*** Block opens ***

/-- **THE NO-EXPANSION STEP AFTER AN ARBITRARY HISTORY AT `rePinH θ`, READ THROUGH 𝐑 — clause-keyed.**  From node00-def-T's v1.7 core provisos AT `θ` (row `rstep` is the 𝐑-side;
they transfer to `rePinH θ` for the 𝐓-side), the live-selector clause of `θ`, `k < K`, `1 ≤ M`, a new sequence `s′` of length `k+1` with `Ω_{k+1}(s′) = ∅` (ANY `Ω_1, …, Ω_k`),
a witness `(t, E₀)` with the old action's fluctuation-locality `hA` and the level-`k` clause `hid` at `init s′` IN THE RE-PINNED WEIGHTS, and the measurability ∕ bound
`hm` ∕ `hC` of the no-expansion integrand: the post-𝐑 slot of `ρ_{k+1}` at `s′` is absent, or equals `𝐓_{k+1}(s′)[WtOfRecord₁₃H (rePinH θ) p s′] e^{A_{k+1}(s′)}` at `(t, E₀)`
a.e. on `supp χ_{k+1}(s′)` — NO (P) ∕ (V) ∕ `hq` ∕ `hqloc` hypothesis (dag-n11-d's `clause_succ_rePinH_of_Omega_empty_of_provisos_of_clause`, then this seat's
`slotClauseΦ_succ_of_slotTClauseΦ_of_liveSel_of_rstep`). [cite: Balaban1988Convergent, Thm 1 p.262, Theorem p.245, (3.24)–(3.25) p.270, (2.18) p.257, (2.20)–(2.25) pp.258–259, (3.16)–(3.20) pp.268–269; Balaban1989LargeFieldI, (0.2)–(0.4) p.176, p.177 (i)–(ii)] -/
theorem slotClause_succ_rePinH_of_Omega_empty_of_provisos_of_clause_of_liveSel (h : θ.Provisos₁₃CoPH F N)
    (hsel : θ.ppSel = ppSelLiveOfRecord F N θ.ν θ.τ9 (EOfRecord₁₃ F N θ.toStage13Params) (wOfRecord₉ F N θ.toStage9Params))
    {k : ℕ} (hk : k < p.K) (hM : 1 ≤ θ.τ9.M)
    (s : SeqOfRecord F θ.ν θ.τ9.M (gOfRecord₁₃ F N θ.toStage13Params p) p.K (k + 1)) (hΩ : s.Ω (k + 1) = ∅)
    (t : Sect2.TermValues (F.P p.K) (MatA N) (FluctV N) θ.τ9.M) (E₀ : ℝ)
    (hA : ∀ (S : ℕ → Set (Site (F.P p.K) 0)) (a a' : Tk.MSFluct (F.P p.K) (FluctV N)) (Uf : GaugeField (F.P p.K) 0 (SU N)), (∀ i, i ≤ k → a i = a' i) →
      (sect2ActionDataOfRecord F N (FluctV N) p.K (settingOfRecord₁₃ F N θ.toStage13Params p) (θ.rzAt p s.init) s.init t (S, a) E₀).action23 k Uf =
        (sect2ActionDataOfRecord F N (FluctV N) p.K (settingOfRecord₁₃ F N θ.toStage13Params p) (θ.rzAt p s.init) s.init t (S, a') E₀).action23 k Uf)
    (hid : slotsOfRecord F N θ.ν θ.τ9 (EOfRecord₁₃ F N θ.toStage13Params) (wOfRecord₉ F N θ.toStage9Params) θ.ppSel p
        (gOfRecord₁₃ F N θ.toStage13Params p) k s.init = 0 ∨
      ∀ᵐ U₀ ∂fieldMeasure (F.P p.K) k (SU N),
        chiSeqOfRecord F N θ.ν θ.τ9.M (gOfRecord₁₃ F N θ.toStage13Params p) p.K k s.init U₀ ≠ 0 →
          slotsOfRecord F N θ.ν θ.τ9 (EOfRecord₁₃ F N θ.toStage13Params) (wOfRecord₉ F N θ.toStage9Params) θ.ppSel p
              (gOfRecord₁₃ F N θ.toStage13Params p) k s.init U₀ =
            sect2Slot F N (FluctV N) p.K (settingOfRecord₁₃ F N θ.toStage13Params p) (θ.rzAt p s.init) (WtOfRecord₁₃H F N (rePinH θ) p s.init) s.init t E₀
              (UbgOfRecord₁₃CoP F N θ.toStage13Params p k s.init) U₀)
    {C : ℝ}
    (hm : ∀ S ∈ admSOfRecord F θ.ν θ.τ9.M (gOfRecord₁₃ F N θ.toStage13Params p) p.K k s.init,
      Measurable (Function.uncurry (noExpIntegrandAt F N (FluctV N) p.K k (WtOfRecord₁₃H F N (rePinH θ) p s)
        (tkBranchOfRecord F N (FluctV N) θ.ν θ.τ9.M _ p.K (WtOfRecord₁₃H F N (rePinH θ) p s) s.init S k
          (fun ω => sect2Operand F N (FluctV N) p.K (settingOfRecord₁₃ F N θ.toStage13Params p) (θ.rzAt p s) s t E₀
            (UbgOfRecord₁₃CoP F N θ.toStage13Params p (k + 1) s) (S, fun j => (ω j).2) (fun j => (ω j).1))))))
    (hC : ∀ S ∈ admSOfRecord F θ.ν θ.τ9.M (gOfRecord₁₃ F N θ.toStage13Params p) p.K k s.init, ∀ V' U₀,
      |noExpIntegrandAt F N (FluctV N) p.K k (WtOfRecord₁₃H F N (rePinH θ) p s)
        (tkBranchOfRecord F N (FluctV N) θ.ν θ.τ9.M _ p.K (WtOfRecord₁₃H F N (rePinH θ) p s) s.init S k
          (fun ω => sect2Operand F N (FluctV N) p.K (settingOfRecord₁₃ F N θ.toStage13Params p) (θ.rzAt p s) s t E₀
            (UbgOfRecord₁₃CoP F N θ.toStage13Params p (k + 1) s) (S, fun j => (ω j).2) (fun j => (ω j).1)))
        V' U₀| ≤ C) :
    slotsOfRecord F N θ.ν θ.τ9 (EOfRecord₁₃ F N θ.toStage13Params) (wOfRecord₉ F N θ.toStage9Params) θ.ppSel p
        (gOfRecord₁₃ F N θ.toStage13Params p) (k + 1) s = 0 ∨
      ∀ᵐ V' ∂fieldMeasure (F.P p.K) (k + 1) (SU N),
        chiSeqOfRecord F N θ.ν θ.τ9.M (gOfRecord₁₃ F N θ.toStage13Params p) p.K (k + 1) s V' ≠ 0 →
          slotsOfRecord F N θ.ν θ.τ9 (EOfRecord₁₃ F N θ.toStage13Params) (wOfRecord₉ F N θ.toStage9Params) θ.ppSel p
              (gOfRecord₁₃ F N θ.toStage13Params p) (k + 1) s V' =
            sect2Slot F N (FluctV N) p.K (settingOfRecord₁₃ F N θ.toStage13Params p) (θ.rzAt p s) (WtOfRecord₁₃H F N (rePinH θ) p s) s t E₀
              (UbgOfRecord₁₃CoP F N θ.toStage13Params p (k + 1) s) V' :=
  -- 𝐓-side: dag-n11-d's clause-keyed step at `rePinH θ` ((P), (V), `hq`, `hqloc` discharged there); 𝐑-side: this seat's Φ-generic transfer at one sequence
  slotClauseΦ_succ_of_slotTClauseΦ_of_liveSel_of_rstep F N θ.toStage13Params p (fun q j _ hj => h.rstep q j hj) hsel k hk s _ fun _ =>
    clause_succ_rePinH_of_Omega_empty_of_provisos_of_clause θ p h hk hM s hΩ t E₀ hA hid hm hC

*** Block closes ***
*** Block opens ***

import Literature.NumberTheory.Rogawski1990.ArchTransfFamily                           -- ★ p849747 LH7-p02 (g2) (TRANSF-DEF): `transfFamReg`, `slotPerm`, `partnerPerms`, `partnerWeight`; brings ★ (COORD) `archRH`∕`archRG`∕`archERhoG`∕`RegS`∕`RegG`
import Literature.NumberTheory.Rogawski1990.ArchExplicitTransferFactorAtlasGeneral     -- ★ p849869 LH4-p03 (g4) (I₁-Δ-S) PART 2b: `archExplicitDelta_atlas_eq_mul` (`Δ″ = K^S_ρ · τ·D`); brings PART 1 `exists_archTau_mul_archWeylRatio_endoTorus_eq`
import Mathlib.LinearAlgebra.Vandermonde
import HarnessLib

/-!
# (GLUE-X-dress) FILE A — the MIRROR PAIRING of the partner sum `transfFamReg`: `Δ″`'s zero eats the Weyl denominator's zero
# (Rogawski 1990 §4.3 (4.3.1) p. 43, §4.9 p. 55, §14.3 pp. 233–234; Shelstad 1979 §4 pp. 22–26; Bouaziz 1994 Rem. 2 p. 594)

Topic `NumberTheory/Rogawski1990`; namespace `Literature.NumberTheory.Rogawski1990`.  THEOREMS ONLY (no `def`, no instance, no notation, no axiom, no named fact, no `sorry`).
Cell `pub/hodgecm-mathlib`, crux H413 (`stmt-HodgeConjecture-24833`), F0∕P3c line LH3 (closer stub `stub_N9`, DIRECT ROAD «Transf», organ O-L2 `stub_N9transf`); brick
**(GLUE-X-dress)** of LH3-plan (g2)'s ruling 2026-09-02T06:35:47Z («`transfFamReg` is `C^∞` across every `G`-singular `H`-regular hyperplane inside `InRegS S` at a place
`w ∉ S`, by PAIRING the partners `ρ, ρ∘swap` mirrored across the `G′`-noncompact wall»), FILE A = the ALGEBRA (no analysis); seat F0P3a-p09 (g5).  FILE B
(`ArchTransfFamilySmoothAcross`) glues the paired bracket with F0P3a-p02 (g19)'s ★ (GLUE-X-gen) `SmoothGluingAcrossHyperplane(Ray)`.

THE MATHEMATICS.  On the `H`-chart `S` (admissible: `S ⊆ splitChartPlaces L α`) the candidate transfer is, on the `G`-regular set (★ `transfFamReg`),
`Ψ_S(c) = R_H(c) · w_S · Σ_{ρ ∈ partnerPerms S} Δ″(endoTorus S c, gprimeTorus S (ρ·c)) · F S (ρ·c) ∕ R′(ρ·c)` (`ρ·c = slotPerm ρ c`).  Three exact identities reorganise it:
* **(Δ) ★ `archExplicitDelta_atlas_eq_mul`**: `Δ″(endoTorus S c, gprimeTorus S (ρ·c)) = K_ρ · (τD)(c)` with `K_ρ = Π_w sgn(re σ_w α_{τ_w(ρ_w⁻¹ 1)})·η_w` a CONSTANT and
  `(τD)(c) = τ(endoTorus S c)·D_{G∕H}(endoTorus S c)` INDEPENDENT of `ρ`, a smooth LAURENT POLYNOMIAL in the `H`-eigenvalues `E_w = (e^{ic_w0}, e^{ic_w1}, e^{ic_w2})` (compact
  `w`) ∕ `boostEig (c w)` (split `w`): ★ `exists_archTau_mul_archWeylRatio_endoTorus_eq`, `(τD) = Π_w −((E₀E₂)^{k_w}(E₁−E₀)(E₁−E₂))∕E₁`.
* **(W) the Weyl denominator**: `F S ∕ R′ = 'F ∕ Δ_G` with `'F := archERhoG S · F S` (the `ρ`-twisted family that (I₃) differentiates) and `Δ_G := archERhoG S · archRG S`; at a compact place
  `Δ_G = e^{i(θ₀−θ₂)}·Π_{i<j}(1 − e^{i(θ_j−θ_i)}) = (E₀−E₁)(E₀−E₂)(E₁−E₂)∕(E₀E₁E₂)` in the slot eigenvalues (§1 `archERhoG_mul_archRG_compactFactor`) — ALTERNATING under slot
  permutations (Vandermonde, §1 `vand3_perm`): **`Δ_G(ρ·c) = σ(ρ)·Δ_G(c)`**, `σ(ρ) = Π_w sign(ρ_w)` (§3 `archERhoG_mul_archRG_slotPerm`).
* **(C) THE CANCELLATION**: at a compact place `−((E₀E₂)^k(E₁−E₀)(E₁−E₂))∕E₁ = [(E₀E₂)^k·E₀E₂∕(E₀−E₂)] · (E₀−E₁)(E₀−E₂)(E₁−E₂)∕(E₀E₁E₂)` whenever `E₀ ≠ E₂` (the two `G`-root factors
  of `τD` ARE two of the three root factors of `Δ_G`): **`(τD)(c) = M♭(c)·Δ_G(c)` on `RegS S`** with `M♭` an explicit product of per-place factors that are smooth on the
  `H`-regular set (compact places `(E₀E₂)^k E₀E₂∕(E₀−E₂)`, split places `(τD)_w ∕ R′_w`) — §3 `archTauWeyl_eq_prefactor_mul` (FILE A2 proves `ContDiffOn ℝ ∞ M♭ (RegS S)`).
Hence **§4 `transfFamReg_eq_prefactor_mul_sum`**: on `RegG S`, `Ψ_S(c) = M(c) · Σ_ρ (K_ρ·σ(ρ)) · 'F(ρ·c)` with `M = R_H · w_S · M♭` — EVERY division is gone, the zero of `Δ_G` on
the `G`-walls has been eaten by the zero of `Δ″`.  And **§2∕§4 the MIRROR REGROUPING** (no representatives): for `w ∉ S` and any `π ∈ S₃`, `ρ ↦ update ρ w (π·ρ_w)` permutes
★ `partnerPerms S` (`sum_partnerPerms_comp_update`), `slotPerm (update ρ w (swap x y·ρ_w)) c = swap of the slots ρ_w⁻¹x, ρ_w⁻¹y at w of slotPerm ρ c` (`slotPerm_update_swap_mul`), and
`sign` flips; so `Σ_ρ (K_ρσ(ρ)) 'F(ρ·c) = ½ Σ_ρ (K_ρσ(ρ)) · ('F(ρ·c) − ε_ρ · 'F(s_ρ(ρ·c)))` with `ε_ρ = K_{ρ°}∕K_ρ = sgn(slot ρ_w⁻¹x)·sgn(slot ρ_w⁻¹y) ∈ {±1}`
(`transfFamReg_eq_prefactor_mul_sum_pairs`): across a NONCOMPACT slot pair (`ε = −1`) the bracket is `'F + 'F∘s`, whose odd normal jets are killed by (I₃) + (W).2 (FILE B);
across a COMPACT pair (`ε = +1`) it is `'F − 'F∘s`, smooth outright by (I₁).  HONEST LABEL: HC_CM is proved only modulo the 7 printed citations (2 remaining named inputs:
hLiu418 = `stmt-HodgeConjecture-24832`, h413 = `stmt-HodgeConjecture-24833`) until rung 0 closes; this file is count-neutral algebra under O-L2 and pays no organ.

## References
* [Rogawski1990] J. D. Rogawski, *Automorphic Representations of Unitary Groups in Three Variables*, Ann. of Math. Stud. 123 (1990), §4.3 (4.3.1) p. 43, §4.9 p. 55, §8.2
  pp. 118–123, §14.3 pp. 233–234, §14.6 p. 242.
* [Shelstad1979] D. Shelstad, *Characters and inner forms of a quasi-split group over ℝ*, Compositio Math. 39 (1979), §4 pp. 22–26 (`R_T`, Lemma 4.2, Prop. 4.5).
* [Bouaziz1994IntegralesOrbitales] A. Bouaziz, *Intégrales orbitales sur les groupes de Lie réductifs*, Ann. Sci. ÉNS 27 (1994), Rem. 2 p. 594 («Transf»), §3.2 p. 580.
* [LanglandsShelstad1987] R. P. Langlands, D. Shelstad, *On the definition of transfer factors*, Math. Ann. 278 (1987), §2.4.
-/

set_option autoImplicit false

*** Block closes ***
*** Block opens ***

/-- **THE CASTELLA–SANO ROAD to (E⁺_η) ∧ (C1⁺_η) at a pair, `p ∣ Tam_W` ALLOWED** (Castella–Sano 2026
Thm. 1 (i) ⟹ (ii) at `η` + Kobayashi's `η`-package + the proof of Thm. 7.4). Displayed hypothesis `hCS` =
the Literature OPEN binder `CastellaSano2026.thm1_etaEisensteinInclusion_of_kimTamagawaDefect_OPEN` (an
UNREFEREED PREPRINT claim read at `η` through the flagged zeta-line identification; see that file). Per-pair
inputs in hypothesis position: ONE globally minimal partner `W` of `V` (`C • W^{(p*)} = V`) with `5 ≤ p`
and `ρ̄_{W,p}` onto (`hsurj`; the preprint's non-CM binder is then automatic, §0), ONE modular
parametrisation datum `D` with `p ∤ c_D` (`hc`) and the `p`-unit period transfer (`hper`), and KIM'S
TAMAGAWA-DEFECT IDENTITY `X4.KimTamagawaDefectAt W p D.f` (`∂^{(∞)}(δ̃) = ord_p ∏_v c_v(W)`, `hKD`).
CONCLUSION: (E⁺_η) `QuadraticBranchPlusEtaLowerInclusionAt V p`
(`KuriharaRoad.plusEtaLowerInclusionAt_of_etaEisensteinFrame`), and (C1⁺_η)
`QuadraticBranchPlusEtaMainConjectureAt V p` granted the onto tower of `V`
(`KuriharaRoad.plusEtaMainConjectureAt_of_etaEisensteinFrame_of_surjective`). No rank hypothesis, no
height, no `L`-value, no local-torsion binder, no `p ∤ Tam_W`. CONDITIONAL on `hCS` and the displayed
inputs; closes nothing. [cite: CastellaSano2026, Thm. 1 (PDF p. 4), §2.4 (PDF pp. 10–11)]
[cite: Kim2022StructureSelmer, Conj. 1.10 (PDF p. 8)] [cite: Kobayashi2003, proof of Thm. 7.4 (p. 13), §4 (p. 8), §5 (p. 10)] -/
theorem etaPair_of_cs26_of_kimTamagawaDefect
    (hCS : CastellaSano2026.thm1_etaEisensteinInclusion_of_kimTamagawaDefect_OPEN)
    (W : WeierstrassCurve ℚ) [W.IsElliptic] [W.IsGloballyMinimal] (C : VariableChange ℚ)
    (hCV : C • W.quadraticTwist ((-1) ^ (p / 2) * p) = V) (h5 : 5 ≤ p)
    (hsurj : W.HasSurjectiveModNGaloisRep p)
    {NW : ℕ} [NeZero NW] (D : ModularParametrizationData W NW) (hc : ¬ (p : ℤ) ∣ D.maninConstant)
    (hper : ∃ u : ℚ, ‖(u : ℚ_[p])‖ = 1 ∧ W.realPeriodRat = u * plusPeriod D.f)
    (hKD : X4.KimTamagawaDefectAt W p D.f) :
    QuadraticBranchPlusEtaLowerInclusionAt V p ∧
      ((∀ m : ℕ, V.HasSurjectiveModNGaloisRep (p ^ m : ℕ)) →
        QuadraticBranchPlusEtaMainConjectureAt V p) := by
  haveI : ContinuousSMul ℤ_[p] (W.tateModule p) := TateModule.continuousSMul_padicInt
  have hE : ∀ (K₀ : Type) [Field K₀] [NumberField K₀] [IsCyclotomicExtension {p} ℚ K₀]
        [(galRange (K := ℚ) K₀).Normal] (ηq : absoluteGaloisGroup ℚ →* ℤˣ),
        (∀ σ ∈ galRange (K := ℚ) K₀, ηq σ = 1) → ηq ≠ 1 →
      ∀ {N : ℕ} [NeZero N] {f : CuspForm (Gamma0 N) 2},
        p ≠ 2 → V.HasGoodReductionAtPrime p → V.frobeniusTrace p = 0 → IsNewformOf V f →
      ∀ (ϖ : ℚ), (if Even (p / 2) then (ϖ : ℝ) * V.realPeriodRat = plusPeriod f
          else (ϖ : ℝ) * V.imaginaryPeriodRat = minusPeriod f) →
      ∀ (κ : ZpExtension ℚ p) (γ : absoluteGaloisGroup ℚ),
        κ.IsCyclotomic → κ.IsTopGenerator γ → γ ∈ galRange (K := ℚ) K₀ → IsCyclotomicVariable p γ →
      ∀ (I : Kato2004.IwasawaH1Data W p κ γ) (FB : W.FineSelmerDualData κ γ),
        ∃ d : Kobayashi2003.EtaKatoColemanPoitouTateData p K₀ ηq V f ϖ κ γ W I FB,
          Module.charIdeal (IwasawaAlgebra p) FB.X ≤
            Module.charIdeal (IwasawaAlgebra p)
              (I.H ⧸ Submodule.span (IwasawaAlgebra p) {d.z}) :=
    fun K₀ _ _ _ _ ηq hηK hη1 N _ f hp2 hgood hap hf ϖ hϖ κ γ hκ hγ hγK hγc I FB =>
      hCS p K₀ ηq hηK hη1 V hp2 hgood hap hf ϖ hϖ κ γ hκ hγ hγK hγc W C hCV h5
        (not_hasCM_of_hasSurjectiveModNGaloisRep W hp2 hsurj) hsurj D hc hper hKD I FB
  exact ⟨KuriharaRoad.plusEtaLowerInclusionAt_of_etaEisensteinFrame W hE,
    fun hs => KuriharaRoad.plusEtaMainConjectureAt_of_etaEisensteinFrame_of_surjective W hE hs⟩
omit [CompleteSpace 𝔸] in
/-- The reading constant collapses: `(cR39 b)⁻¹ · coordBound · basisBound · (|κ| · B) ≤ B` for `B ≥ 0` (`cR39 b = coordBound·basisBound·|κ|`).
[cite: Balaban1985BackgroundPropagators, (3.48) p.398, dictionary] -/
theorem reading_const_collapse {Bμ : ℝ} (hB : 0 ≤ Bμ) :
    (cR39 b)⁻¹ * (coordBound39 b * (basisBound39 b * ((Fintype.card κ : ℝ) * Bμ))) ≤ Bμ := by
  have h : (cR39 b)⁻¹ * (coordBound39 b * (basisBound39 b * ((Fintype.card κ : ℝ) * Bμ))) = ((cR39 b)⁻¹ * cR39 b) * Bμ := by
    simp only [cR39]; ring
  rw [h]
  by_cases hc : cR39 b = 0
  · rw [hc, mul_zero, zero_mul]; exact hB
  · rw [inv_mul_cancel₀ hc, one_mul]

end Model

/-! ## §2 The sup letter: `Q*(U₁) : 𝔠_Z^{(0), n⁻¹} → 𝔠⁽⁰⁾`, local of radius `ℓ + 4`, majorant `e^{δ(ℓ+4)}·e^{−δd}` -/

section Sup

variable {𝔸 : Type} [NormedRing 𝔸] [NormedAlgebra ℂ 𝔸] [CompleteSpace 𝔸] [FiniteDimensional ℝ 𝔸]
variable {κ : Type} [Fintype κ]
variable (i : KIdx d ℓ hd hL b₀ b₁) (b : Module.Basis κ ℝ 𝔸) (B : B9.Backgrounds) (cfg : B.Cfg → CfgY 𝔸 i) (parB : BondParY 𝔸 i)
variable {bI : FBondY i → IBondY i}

*** Block closes ***

EXERCISE REQUIREMENTS: Of all the entries above, output exactly the lines between the one holding "is the 𝐑-side;" and the one holding "(hid : slotsOfRecord", inclusive.

COMPLETED EXERCISE:
/-- **THE NO-EXPANSION STEP AFTER AN ARBITRARY HISTORY AT `rePinH θ`, READ THROUGH 𝐑 — clause-keyed.**  From node00-def-T's v1.7 core provisos AT `θ` (row `rstep` is the 𝐑-side;
they transfer to `rePinH θ` for the 𝐓-side), the live-selector clause of `θ`, `k < K`, `1 ≤ M`, a new sequence `s′` of length `k+1` with `Ω_{k+1}(s′) = ∅` (ANY `Ω_1, …, Ω_k`),
a witness `(t, E₀)` with the old action's fluctuation-locality `hA` and the level-`k` clause `hid` at `init s′` IN THE RE-PINNED WEIGHTS, and the measurability ∕ bound
`hm` ∕ `hC` of the no-expansion integrand: the post-𝐑 slot of `ρ_{k+1}` at `s′` is absent, or equals `𝐓_{k+1}(s′)[WtOfRecord₁₃H (rePinH θ) p s′] e^{A_{k+1}(s′)}` at `(t, E₀)`
a.e. on `supp χ_{k+1}(s′)` — NO (P) ∕ (V) ∕ `hq` ∕ `hqloc` hypothesis (dag-n11-d's `clause_succ_rePinH_of_Omega_empty_of_provisos_of_clause`, then this seat's
`slotClauseΦ_succ_of_slotTClauseΦ_of_liveSel_of_rstep`). [cite: Balaban1988Convergent, Thm 1 p.262, Theorem p.245, (3.24)–(3.25) p.270, (2.18) p.257, (2.20)–(2.25) pp.258–259, (3.16)–(3.20) pp.268–269; Balaban1989LargeFieldI, (0.2)–(0.4) p.176, p.177 (i)–(ii)] -/
theorem slotClause_succ_rePinH_of_Omega_empty_of_provisos_of_clause_of_liveSel (h : θ.Provisos₁₃CoPH F N)
    (hsel : θ.ppSel = ppSelLiveOfRecord F N θ.ν θ.τ9 (EOfRecord₁₃ F N θ.toStage13Params) (wOfRecord₉ F N θ.toStage9Params))
    {k : ℕ} (hk : k < p.K) (hM : 1 ≤ θ.τ9.M)
    (s : SeqOfRecord F θ.ν θ.τ9.M (gOfRecord₁₃ F N θ.toStage13Params p) p.K (k + 1)) (hΩ : s.Ω (k + 1) = ∅)
    (t : Sect2.TermValues (F.P p.K) (MatA N) (FluctV N) θ.τ9.M) (E₀ : ℝ)
    (hA : ∀ (S : ℕ → Set (Site (F.P p.K) 0)) (a a' : Tk.MSFluct (F.P p.K) (FluctV N)) (Uf : GaugeField (F.P p.K) 0 (SU N)), (∀ i, i ≤ k → a i = a' i) →
      (sect2ActionDataOfRecord F N (FluctV N) p.K (settingOfRecord₁₃ F N θ.toStage13Params p) (θ.rzAt p s.init) s.init t (S, a) E₀).action23 k Uf =
        (sect2ActionDataOfRecord F N (FluctV N) p.K (settingOfRecord₁₃ F N θ.toStage13Params p) (θ.rzAt p s.init) s.init t (S, a') E₀).action23 k Uf)
    (hid : slotsOfRecord F N θ.ν θ.τ9 (EOfRecord₁₃ F N θ.toStage13Params) (wOfRecord₉ F N θ.toStage9Params) θ.ppSel p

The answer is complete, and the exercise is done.